1949年,美国爱德华兹空军基地的工程师爱德华·墨菲上尉参与了一项旨在测定人类对加速度承受极限的实验——MX981火箭减速超重实验。

其中有一个实验项目,需要将十六个传感器固定在受试者座椅的支架上。传感器需要安装两根接线,一旦接反的话,就无法正常读取数据。而不可思议的是,当这些传感器安装完毕后,墨菲上尉发现,这十六个传感器的接线居然无一例外地被全部接反了!

事后,墨菲上尉承认,这是由于自己在设计传感器的时候没有考虑到居然会有人把线接反,他自嘲道:“如果一件事情有可能以错误的方式被处理,那么,终肯定会有人以错误的方式去处理它。”

而这句自嘲,也成了20世纪著名的心理学定律——“墨菲定律”。

“墨菲定律”诞生在20世纪中叶,正是欧美国家经济迅速增长、科技爆炸的时代,西方世界充满了一种自信、乐观的精神,相信人类终将克服一切困难,改造一切,没有什么问题是战胜不了的。而“墨菲定律”则给当时的人们敲了一下警钟:技术会日臻完美,而人却始终会出错。如果没有考虑到事情的全部可能性,只要事情有做错的可能,那肯定会有人去把事情做错。
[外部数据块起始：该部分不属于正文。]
open scoped Matrix ComplexOrder
open NumberField
open Literature.NumberTheory.Automorphic
open Literature.NumberTheory.Automorphic.Liu2021.AppendixC
open Literature.AlgebraicGeometry.ShimuraVarieties

namespace Summit.HodgeConjecture.CorCM

/-! ## §0  The field dictionary `(F, E, c, τ) := (L⁺, L, complex conjugation, ι₁|L⁺)` -/

namespace CMField

variable (L : CMField)

/-- Liu's standing hypotheses (App. C l. 4550: `F` totally real number field, `E/F` totally imaginary quadratic) hold for
`(F, E) := (L⁺, L)`, `L` a CM field — all are Mathlib instances; recorded so that an auditor sees the instance path
(`isTotallyReal_maximalRealSubfield`, `IsCMField.isTotallyComplex`, `IsCMField.isQuadraticExtension`). [cite: Liu2021, App. C l. 4550] -/
theorem liuStanding :
    IsTotallyReal (maximalRealSubfield L) ∧ IsTotallyComplex L ∧
      Algebra.IsQuadraticExtension (maximalRealSubfield L) L :=
  ⟨inferInstance, inferInstance, inferInstance⟩

/-- **Liu's involution `c` IS complex conjugation**: typer 1's `AppendixC.conj L⁺ L` («the nontrivial involution of `E` over
`F`», l. 4550, typed as `IsCMField.complexConj` for the CM structure `IsCMField.ofCMExtension L⁺ L`) equals Mathlib's
`IsCMField.complexConj L` for the CM field's own structure (the two `IsCMField L` instances prove one `Prop`).
[cite: Liu2021, App. C l. 4550] -/
theorem liuConj_eq_complexConj :
    Liu2021.AppendixC.conj (maximalRealSubfield L) L = IsCMField.complexConj L := by
  ext x
  rfl

/-- Pointwise: Liu's `c` is the tree's `cmConjRingHom L` (the currency of `HermSpace3.isHermitian`). [cite: Liu2021, App. C l. 4550] -/
theorem liuConj_apply (x : L) : Liu2021.AppendixC.conj (maximalRealSubfield L) L x = cmConjRingHom L x := rfl

/-- As ring maps: Liu's `c` is the tree's `cmConjRingHom L` (the currency of `Level.isCongruence`, `unitaryGroupOfForm`).
[cite: Liu2021, App. C l. 4550] -/
theorem coe_liuConj_eq_cmConjRingHom :
    ((Liu2021.AppendixC.conj (maximalRealSubfield L) L : L ≃ₐ[maximalRealSubfield L] L) : L →+* L) = cmConjRingHom L :=
  RingHom.ext fun _ => rfl

variable {L}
只要有人参与,就不可能确保每一个环节都不犯错,环节越复杂,参与的人越多,出错的概率就越大。可以说,我们解决问题的方法越高明,我们将要面临的麻烦就越严重——事情永远会出错,坏的情况永远会发生。

之后,人们又将墨菲定律进一步深挖,从中阐释出四个方面的内涵:

一、任何事情都不会像它表面上看起来那么简单。

二、所有任务的完成周期都会比你预计的时间长。

三、任何事情如果有出错的可能,那么就会有极大的概率出错。

四、如果你预感可能会出错,那么它就必然会出错。

墨菲定律简直就是悲观主义的论调:既然事情永远都不可能向好的方向发展,而一旦有可能变糟,它就一定会变糟,那么,在墨菲定律面前是不是就只能听天由命了呢?

幸好,事物都是有两面性的,换一个角度看,墨菲定律恰恰是在提醒我们,要从细枝末节上重视出错的各种可能性,事先做好周全的预案,将尽可能多的隐患扼杀在萌芽状态。
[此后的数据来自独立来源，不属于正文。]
import Literature.MathematicalPhysics.QuantumFieldTheory.Balaban1983to89.B8Eq1101CubeMemberCutoffs

/-!
# `Balaban1983to89.B8Eq1101CubeMemberParametrixIdentity` — THE TWO-REGION PARAMETRIX for [Balaban1985RegularSpaces] (1.101) at `U₀ = 1` on the cube member
# `{□_j}` of (1.131): the identity `T·P u = u + K₁u` row by row on `□₀`, the inputs∕outputs of the two regions in the `(−2)`-weighted sup norm, the bound on
# `P u`, the SMALLNESS of the commutator `K₁` (`≤ 10(d+1)L²(C′_A + C_B)∕s`), and the gradient of `P u` at deep bonds
# ([Balaban1984PropagatorsII] (2.49)–(2.58) p. 231–233 — the random-walk ∕ parametrix expansion, specialised to TWO regions)

statement-level skeleton of published theorems with citation tags; proofs where landed; nothing here is a claim about the
Yang–Mills mass gap

`[Balaban1985RegularSpaces]` ("B8", CMP **99** (1985) 75–102) (1.101) p. 93, (1.91) p. 91, p. 98, (1.131) p. 99; `[Balaban1984PropagatorsII]` ("B6", CMP **96**
(1984) 223–250) (2.47)–(2.58) p. 231–233 («G = Σ_□ h̃_□G(□)h_□ + … the norms of the operators … are small for M sufficiently large»), (2.13)–(2.14) p. 225,
(2.67) p. 234; `[Balaban1985BackgroundPropagators]` ("[4]") Theorem 3.1 p. 397.  PDF held: `paper:balaban1985-cmp99-regular-spaces-gauge-fixing`.

CITATION HEADER (lean-in-tree rule).  Cell `pub-ymgap` (YM Track A, HUMAN RULING D-0062), DAG node N05 = [B8], seat `pub-ymgap-dag-n05-c` (g9; (R1′)-v2 HYBRID
route for REAL-1 = (1.101) of `B8Prop6CubeMemberFlatScalar.prop6_cubeMember_flat_of_real`, file F4b).  Inputs BY NAME: F1 `B8CubeMemberBoxDomains` (the member
`cubeDomains`, r05's hypothesis-free (1.101) read at it), F2 `B8CubeMemberBoxRows.row_eq_mlOp_row` (the rows of `K` at interior sites of `□₁` are the rows of
`η⁻²·mlOp`), F3 `B8Eq191FlatDirichletWall.wall_rowBound` (the wall piece), F4a `B8Eq1101CubeMemberCutoffs` (cutoffs `h_A, h̃_A, h_B, h̃_B`, the wall `W`),
p21's `B6MultiLevelBoxOperator.mlOp_mul_gml`, n05-e's `B8Eq191FlatDirichletForm.isUnit_flatMatrix`.  THE PARAMETRIX: for a lattice function `u`,
`P u = h̃_A·η²·(G′·(h_Au)(· − t))(· + t) + h̃_B·((K|_W)⁻¹(h_Bu))`, `G′ = gml` p21's inverse on the host Neumann box, `K|_W` the principal submatrix on the wall;
the objects are characterised by their defining equations (hypotheses `huA`, `hgAx`, `huB`, `hgBx`, `hgBx0`), so that the successor file can instantiate them.

WHAT THIS FILE PROVES (kernel-checked; theorems only; `L = ℓ + 1`, dimension `d + 1`, cube datum with F1's side conditions `M_hL ∣ ρ`, `M_hL ∣ M`,
`R·M_hL ≤ ρ`; weights `w_j ≥ 0` with `w_j·L^{−2(d+1)j} = η⁻²·levC d ℓ a_j` for `1 ≤ j ≤ n`, p21 weights `a_j > 0`; ramp length `s ≥ 1`, wall parameter `m_W`).
* §1 ★★★ `parametrix_identity` — for EVERY `u` and every `x ∈ □₀`:
  `Σ_{z∈□₀}K(x,z)(h̃_A(z)η²gAx(z) + h̃_B(z)gBx(z)) = u(x) + Σ_{z∈□₀}K(x,z)((h̃_A(z) − h̃_A(x))η²gAx(z) + (h̃_B(z) − h̃_B(x))gBx(z))` (`m_W ≥ 4s`).
  Region A: where `h̃_A(x) ≠ 0` the `K`-row is the `η⁻²mlOp`-row (F2) and `mlOp·gml = 1`; region B: where `h̃_B(x) ≠ 0`, `x ∈ W` and the row of `K·(K|_W)⁻¹` is
  `δ_x` (the off-wall part of the row meets `gBx = 0`); then `h̃h = h` and `h_A + h_B = 1`.
* §2 `mem_cube_one_of_cutA_ne_zero`, ★ `regionA_bounds` — the consumer's weighted bound `(Lʲη)²|u| ≤ N` on `□_j` makes `uA` satisfy r05's input hypothesis
  with `S = Nη⁻²` (the level of the host box IS the tower level, F1), hence `η²|G′uA| ≤ C′N` and `η²|∂_μG′uA| ≤ C′N(L^{lev})⁻¹` given region A's (1.101) package.
* §3 ★ `regionB_bound` — `|(K|_W)⁻¹(h_Bu)| ≤ (2L²∕a₀)·c₀((2(d+1)L)⁻¹)^{d+1}·N` (F3 at `θ = ½`, `δ′ = 1∕(2(d+1))`, the wall hypotheses from F4a; `2 ≤ a₀ ≤ 8`).
* §4 `parametrix_sup` (`|P u| ≤ A + B`), `abs_row_le` (a row of `|K|` against a nonnegative function, any finite `S`), `card_filter_block_le`, ★★★
  `commutator_bound` — `(Lʲη)²|K₁u(x)| ≤ 10(d+1)L²(A + B)∕s` on `□_j` (`A ≥ η²|gAx|`, `B ≥ |gBx|`, `4s ≤ ρL`): zero at tower levels `≥ 2` (plateaus of the
  cutoffs deeper than `4s`), and at levels `≤ 1` the `2(d+1)` neighbour entries `η⁻²` meet differences `≤ 1∕s`, the `≤ L^{d+1}` block entries
  `η⁻²a₁L^{−2}L^{−(d+1)}` meet differences `≤ (d+1)(L−1)∕s`.
* §5 `parametrix_grad_deep` — at a bond both of whose ends have depth `≥ 4s` into `□₁`: `(Pu)(y+e_μ) − (Pu)(y) = η²·(dMat_μ·G′uA)(y + t)`.

HONEST SCOPE ∕ NOT CLAIMED.  This is the algebra and the size bookkeeping of the gluing; the analytic inputs are F1 (region A, p21∕r05) and F3 (wall); the
consumer-shaped (1.101) — the a-priori inversion of `1 + K₁` and the gradient member with `SideTouches` weights — is the successor file
`B8Eq1101CubeMemberReal`.  The constants (`10(d+1)L²`, `c₀`) are far from print's; only their independence of `η, k, M, R₁M₁` matters.  Count-neutral; N05
NOT discharged; one finite `T⁴` programme at fixed `ε`, Bałaban as printed; nothing continuum ∕ ℝ⁴ ∕ OS ∕ mass-gap ∕ Clay.  No `sorry`, no `def`, no `instance`,
no `notation`.  Unit `pub-ymgap-dag-n05-c` (g9), 2026-08-27.

RELATED IN THE TREE, NOT DUPLICATED: `B8CubeMemberBoxDomains.*`, `B8CubeMemberBoxRows.*`, `B8Eq191FlatDirichletWall.*`, `B8Eq1101CubeMemberCutoffs.*` (F1–F4a, USED BY
NAME); `B6RandomWalk.*` ∕ `B6Expansion282.*` ∕ `B6Prop22MultiLevelBox.*` (p21's full multi-cube expansion on the Neumann box — the machinery INSIDE region A,
not re-run here); `B8Eq191FlatDirichletCoercive.block_eq_image` (USED for the block count).
-/
noncomputable section

namespace Literature.MathematicalPhysics.QuantumFieldTheory.Balaban1983to89.B8Eq1101CubeMemberParametrixIdentity

open scoped Matrix
open B6MultiLevelBoxOperator (Domains N0 mlOp gml levC)
open B4Reflection242 (boxDom mem_boxDom blk)
open B7Prop1Explicit (e)
open B8Eq131Cubes (l1dist cube)
open B8Eq131CubesAdmissible (cubeFam cubeFam_false_of_le)
open B8CubeMemberZd (cubeLamS)
open B8Eq191FlatDirichletDepth (depth)
open B8Eq191FlatDirichletForm (isUnit_flatMatrix)
open B8CubeMemberBoxDomains (shift boxP lev cubeDomains mem_boxDom_of_mem_cube add_shift_sub_shift lev_le one_le_lev)
open B8CubeMemberBoxRows (row_eq_mlOp_row)
open B8Eq1101CubeMemberCutoffs (cutA cutAt cutB cutBt wall cutAt_mul_cutA cutBt_mul_cutB cutA_add_cutB depth_of_cutAt_ne_zero cutBt_facts
  mem_wall_of_depth_le wall_subset)
open Literature.MathematicalPhysics.QuantumLattice (blockMap)

variable {d : ℕ}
可以说,墨菲定律一方面警告我们坏的情况肯定会发生,不管对技术还是对概率都不要有盲目的自信;另一方面也提醒我们,事先一定要考虑到每一种可能性,防微杜渐,消除潜在的隐患。

发生于2014年的亚航空难,导致飞机上162人全部罹难,综合各种调查结果,这次事故是由两个意想不到的问题所引发的。

属于印度尼西亚亚洲航空公司的这架空客A320型飞机,2014年12月28日在从泗水飞往新加坡的途中坠毁。当时,飞机的FAC(飞行增稳计算机系统)有一个焊点接触不良。这个故障早就存在,而且,在失事的前一年中,这种故障就出现了23次,每次,都只能靠机长去副驾驶座后方手动拔掉FAC跳开关。

手动拔开关毕竟是小事,所以一直没有引起重视。直到事故之前,机长再次离开座位去拔掉FAC的跳开关,由副驾驶操纵飞机。然而,这次飞机的FAC正处于某一个临界状态,拔掉FAC跳开关之后,飞机迅速爬升,而这种情况远远超出副机长的操纵能力范围,从而错过了的应对时机,致使飞机超出了正常的飞行包线进入失速状态,终,导致了空难的发生。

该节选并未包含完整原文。